In preparation for the onset of WHFB 8th Ed.'s magically exploding heads and at the request of YodasLuck, I evaluated the probability of double or more 1s or 6s relative to the number of dice being thrown. Math below the cut, and I leave the implications of the probabilities as an exercise to the reader.
2 dice: 2/36 (6%)
3 dice: 32/216 (15%)
4 dice: 342/1296 (26%)
And on a related topic, I've simulated what the difference between 2d6 would be to get an idea of the distribution of power dice versus dispel dice, assuming no army bonuses to either:
0: ~16.5%
1: ~28%
2: ~22%
3: ~17%
4: ~11%
5: ~5.5%
13 Jul Edit: Updated the mathematics to be far less complicated (less fun, but much more readable), and added other sim results
22 Jul Edit: Added power dice sim results to bottom of post
The simple case of two dice: 1/36 chance for snake eyes + 1/36 chance of boxcars = 2/36.

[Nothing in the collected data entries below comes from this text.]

import Mathlib
import HarnessLib
import Literature.NumberTheory.PAdicHodge.FontaineDpst
import Literature.NumberTheory.Automorphic.AdeleBaseChange
import Literature.NumberTheory.GaloisRepresentations.SorensenPatchingHypotheses
import Literature.NumberTheory.GaloisRepresentations.AbsGaloisGroupProofs
import Literature.NumberTheory.Automorphic.ReciprocityGLn

/-!
# `ReciprocityTRCM` (route BaseFieldAscent, crux stmt-Langlands-1093), line `pieces`:
# registered stub `stub_deRham_restrictField_pinned_of_local` — number-field plumbing 5G

The LOCAL base-change fact for de Rham-ness (Brinon–Conrad, Prop. 6.3.8: along a continuous
embedding `K → L` of characteristic-`0` nonarchimedean local fields, a framed `ρ : Γ_K → GL_n(ℚ̄_ℓ)`
de Rham for Fontaine's pinned datum `fontainePst K ℓ _` restricts to a `ρ ∘ res_{L/K}` de Rham for
`fontainePst L ℓ _`; the neighbouring stub `stub_deRhamBaseChange_local`, here a HYPOTHESIS) implies
the GLOBAL statement the line consumes: if `ρ : Γ_F → GL_n(ℚ̄_ℓ)` is de Rham at every `v ∣ ℓ` of the
number field `F` for the summit's datum `fontainePstAdicCompletion v ℓ hv`, then for every finite
extension `E/F` the restriction `ρ|_{Γ_E}` is de Rham at every `w ∣ ℓ` of `E` for
`fontainePstAdicCompletion w ℓ hw`.

Proof (pure plumbing, no `p`-adic Hodge theory beyond the hypothesis): put `v := w ∩ 𝓞 F`
(`HeightOneSpectrum.under`; `ℓ ∈ v`), `K := F_v`, `L := E_w` with the local base change
`K → L` (`adicCompletionOfUnder`, continuous, extending `F → E`). The hypothesis applied to
`ρ.toLocal v` gives de Rham-ness of `ρ ∘ res_{F_v/F} ∘ res_{E_w/F_v}`; the target is
`ρ ∘ res_{E/F} ∘ res_{E_w/E}`. Both composites `Γ_{E_w} → Γ_F` are conjugate to `res_{E_w/F}`
(`SorensenPatching.exists_absGaloisRestrict_absGaloisRestrict_eq_conj`, restriction between absolute
Galois groups being canonical up to inner automorphisms), so the two framed representations differ
by a change of frame `FramedRep.conj (ρ τ)`, under which `IsDeRhamFramed` is invariant (a
`ℚ_ℓ`-model `HasQlModel` composes with `conj`).

References: O. Brinon, B. Conrad, *CMI Summer School notes on p-adic Hodge theory* (2009),
Prop. 6.3.8; J.-P. Serre, *Abelian ℓ-adic representations* (1968), Ch. I §2.1; J. S. Milne,
*Fields and Galois Theory*, Ch. 7.
-/

noncomputable section

set_option linter.dupNamespace false -- project-wide option; `Summit.Langlands.Langlands` is the mandated namespace

open scoped MatrixGroups NumberField
open IsDedekindDomain Field NumberField
open Literature.NumberTheory.GaloisRepresentations Literature.NumberTheory.Automorphic
  Literature.NumberTheory.PAdicHodge

namespace Summit.Langlands.Langlands.Theorems.ReciprocityTRCM

/-- Iterated change of frame: `P (Q ρ Q⁻¹) P⁻¹ = (P Q) ρ (P Q)⁻¹`. [folklore] -/
private theorem conj_conj_eq_conj_mul' {G : Type*} [Group G] [TopologicalSpace G] {A : Type*}
    [CommRing A] [TopologicalSpace A] [IsTopologicalRing A] {n : ℕ} (P Q : GL (Fin n) A)
    (ρ : FramedRep G A n) : FramedRep.conj P (FramedRep.conj Q ρ) = FramedRep.conj (P * Q) ρ := by
  ext g : 1
  simp only [FramedRep.conj_apply, _root_.mul_inv_rev]
  group

/-- **De Rham-ness does not see the frame**: `𝔇.IsDeRhamFramed ρ → 𝔇.IsDeRhamFramed (P ρ P⁻¹)`
(a `ℚ_ℓ`-model of `ρ`, `HasQlModel`, is one of `P ρ P⁻¹` after composing the change of frame).
[folklore] -/
private theorem isDeRhamFramed_conj' {K : Type} [Field K] [ValuativeRel K] [TopologicalSpace K]
    [IsNonarchimedeanLocalField K] {ℓ : ℕ} [Fact ℓ.Prime] (𝔇 : PstWeilDeligneData K ℓ) {n : ℕ}
    (P : GL (Fin n) (PadicAlgCl ℓ)) {ρ : FramedRep (absoluteGaloisGroup K) (PadicAlgCl ℓ) n}
    (h : 𝔇.IsDeRhamFramed ρ) : 𝔇.IsDeRhamFramed (FramedRep.conj P ρ) := by
  obtain ⟨E, hE, rE, ⟨P₀, hP₀⟩, hdR⟩ := h
  exact ⟨E, hE, rE, ⟨P * P₀, by rw [← conj_conj_eq_conj_mul', hP₀]⟩, hdR⟩

/-- A rational prime in `w` lies in the place `w ∩ 𝓞 F` below `w` (local copy of
`natCast_mem_under` of the sibling file `…GoodCMQuadratic`). [folklore] -/
private theorem natCast_mem_under' {F : Type} [Field F] (E : Type) [Field E] [NumberField E]
    [Algebra F E] (w : HeightOneSpectrum (𝓞 E)) {q : ℕ} (hw : ((q : ℕ) : 𝓞 E) ∈ w.asIdeal) :
    ((q : ℕ) : 𝓞 F) ∈ (w.under (𝓞 F)).asIdeal := by
  rw [HeightOneSpectrum.under_asIdeal, Ideal.under, Ideal.mem_comap, map_natCast]
  exact hw

/-- **Registered stub `stub_deRham_restrictField_pinned_of_local` of line `pieces`
(crux stmt-Langlands-1093): the local base-change fact for de Rham-ness (Brinon–Conrad Prop. 6.3.8,
hypothesis) implies that pinned de Rham-ness above `ℓ` passes from `ρ` over `F` to `ρ|_{Γ_E}` over a
finite extension `E`.** For `w ∣ ℓ` of `E` put `v := w ∩ 𝓞 F`; along the continuous local base change
`F_v → E_w` the hypothesis turns de Rham-ness of `ρ.toLocal v` into de Rham-ness of
`ρ ∘ res_{F_v/F} ∘ res_{E_w/F_v}`, which differs from `(ρ|_{Γ_E}).toLocal w = ρ ∘ res_{E/F} ∘ res_{E_w/E}`
by the change of frame `ρ(τ)` for some `τ ∈ Γ_F` (both restriction composites `Γ_{E_w} → Γ_F` are
conjugate to `res_{E_w/F}`), and `IsDeRhamFramed` is frame-invariant.
[cite: BrinonConrad2009, Prop. 6.3.8] [cite: SerreAbelianLadic1968, Ch. I §2.1] -/
theorem stub_deRham_restrictField_pinned_of_local : (∀ (K L : Type) [Field K] [ValuativeRel K] [TopologicalSpace K] [IsNonarchimedeanLocalField K] [CharZero K] [Field L] [ValuativeRel L] [TopologicalSpace L] [IsNonarchimedeanLocalField L] [CharZero L] [Algebra K L], Continuous (algebraMap K L) → ∀ (ℓ : ℕ) [Fact ℓ.Prime] (hK : ValuativeRel.valuation K (ℓ : K) < 1) (hL : ValuativeRel.valuation L (ℓ : L) < 1) (n : ℕ) (ρ : Literature.NumberTheory.GaloisRepresentations.FramedRep (Field.absoluteGaloisGroup K) (PadicAlgCl ℓ) n), (Literature.NumberTheory.PAdicHodge.fontainePst K ℓ hK).IsDeRhamFramed ρ → (Literature.NumberTheory.PAdicHodge.fontainePst L ℓ hL).IsDeRhamFramed (ρ.comp (Literature.NumberTheory.GaloisRepresentations.absGaloisRestrict K L))) → ∀ (F : Type) [Field F] [NumberField F] (E : Type) [Field E] [NumberField E] [Algebra F E] (ℓ : ℕ) [Fact ℓ.Prime] (n : ℕ) (ρ : Literature.NumberTheory.GaloisRepresentations.FramedGaloisRep F (PadicAlgCl ℓ) n), (∀ (v : IsDedekindDomain.HeightOneSpectrum (NumberField.RingOfIntegers F)) (hv : ((ℓ : ℕ) : NumberField.RingOfIntegers F) ∈ v.asIdeal), (Literature.NumberTheory.PAdicHodge.fontainePstAdicCompletion v ℓ hv).IsDeRhamFramed (ρ.toLocal v)) → ∀ (w : IsDedekindDomain.HeightOneSpectrum (NumberField.RingOfIntegers E)) (hw : ((ℓ : ℕ) : NumberField.RingOfIntegers E) ∈ w.asIdeal), (Literature.NumberTheory.PAdicHodge.fontainePstAdicCompletion w ℓ hw).IsDeRhamFramed ((ρ.restrictField E).toLocal w) := by
  intro hloc F _ _ E _ _ _ ℓ _ n ρ hρ w hw
  -- the place `v` of `F` below `w` and the local base change `F_v → E_w`
  set v : HeightOneSpectrum (𝓞 F) := w.under (𝓞 F) with hv_def
  have hv : ((ℓ : ℕ) : 𝓞 F) ∈ v.asIdeal := natCast_mem_under' E w hw
  haveI : CharZero (v.adicCompletion F) := LocalField.charZero_adicCompletion v
  haveI : CharZero (w.adicCompletion E) := LocalField.charZero_adicCompletion w
  letI alg : Algebra (v.adicCompletion F) (w.adicCompletion E) :=
    (adicCompletionOfUnder (𝓞 F) F E w).toAlgebra
  haveI tower : IsScalarTower F (v.adicCompletion F) (w.adicCompletion E) := by
    refine IsScalarTower.of_algebraMap_eq fun x => ?_
    change ((algebraMap F E x : E) : w.adicCompletion E) =
      adicCompletionOfUnder (𝓞 F) F E w (x : v.adicCompletion F)
    rw [adicCompletionOfUnder_coe]
  -- the local fact applied to `ρ.toLocal v` along `F_v → E_w`
  have h1 := hloc (v.adicCompletion F) (w.adicCompletion E) (continuous_adicCompletionOfUnder F E w) ℓ
    (LocalField.valuation_adicCompletion_natCast_lt_one v ℓ hv)
    (LocalField.valuation_adicCompletion_natCast_lt_one w ℓ hw) n (ρ.toLocal v) (hρ v hv)
  -- the two restriction composites `Γ_{E_w} → Γ_F` are conjugate to `res_{E_w/F}`
  obtain ⟨τ₁, hτ₁⟩ := SorensenPatching.exists_absGaloisRestrict_absGaloisRestrict_eq_conj F
    (v.adicCompletion F) (w.adicCompletion E)
  obtain ⟨τ₂, hτ₂⟩ := SorensenPatching.exists_absGaloisRestrict_absGaloisRestrict_eq_conj F E
    (w.adicCompletion E)
  have key : (ρ.restrictField E).toLocal w = FramedRep.conj (ρ (τ₂ * τ₁⁻¹))
      ((ρ.toLocal v).comp (absGaloisRestrict (v.adicCompletion F) (w.adicCompletion E))) := by
    ext σ : 1
    change ρ (absGaloisRestrict F E (absGaloisRestrict E (w.adicCompletion E) σ)) =
      ρ (τ₂ * τ₁⁻¹) * ρ (absGaloisRestrict F (v.adicCompletion F)
        (absGaloisRestrict (v.adicCompletion F) (w.adicCompletion E) σ)) * (ρ (τ₂ * τ₁⁻¹))⁻¹
    rw [hτ₁ σ, hτ₂ σ]
    simp only [map_mul, map_inv]
    group
  rw [key]
  exact isDeRhamFramed_conj' _ _ h1

end Summit.Langlands.Langlands.Theorems.ReciprocityTRCM

end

For the slightly more complicated case of three dice, consider that the probability of rolling double ones or sixes (henceforth DOOS) is simply the twice the probability of rolling a generic double. Label each die discretely: A, B and C. Then evaluate the probabilities on a case-by-case basis for die A, say for rolling double 1s:
1) 5/6 chance of A not being 1, therefore rolling double 1s requires B and C are 1s, or 1/36 -> 5/216.
2) 1/6 chance of A being 1, therefore DOOS requires B or C being 1 (the same as 1 - the probability of not rolling a 1: 1 - (5/6)² = 11/36) -> 11/216.
The probability of double 1s is thus 16/216, and rolling DOOS is 32/216. This concurs with the results from the dice-rolling Python script I whipped up below.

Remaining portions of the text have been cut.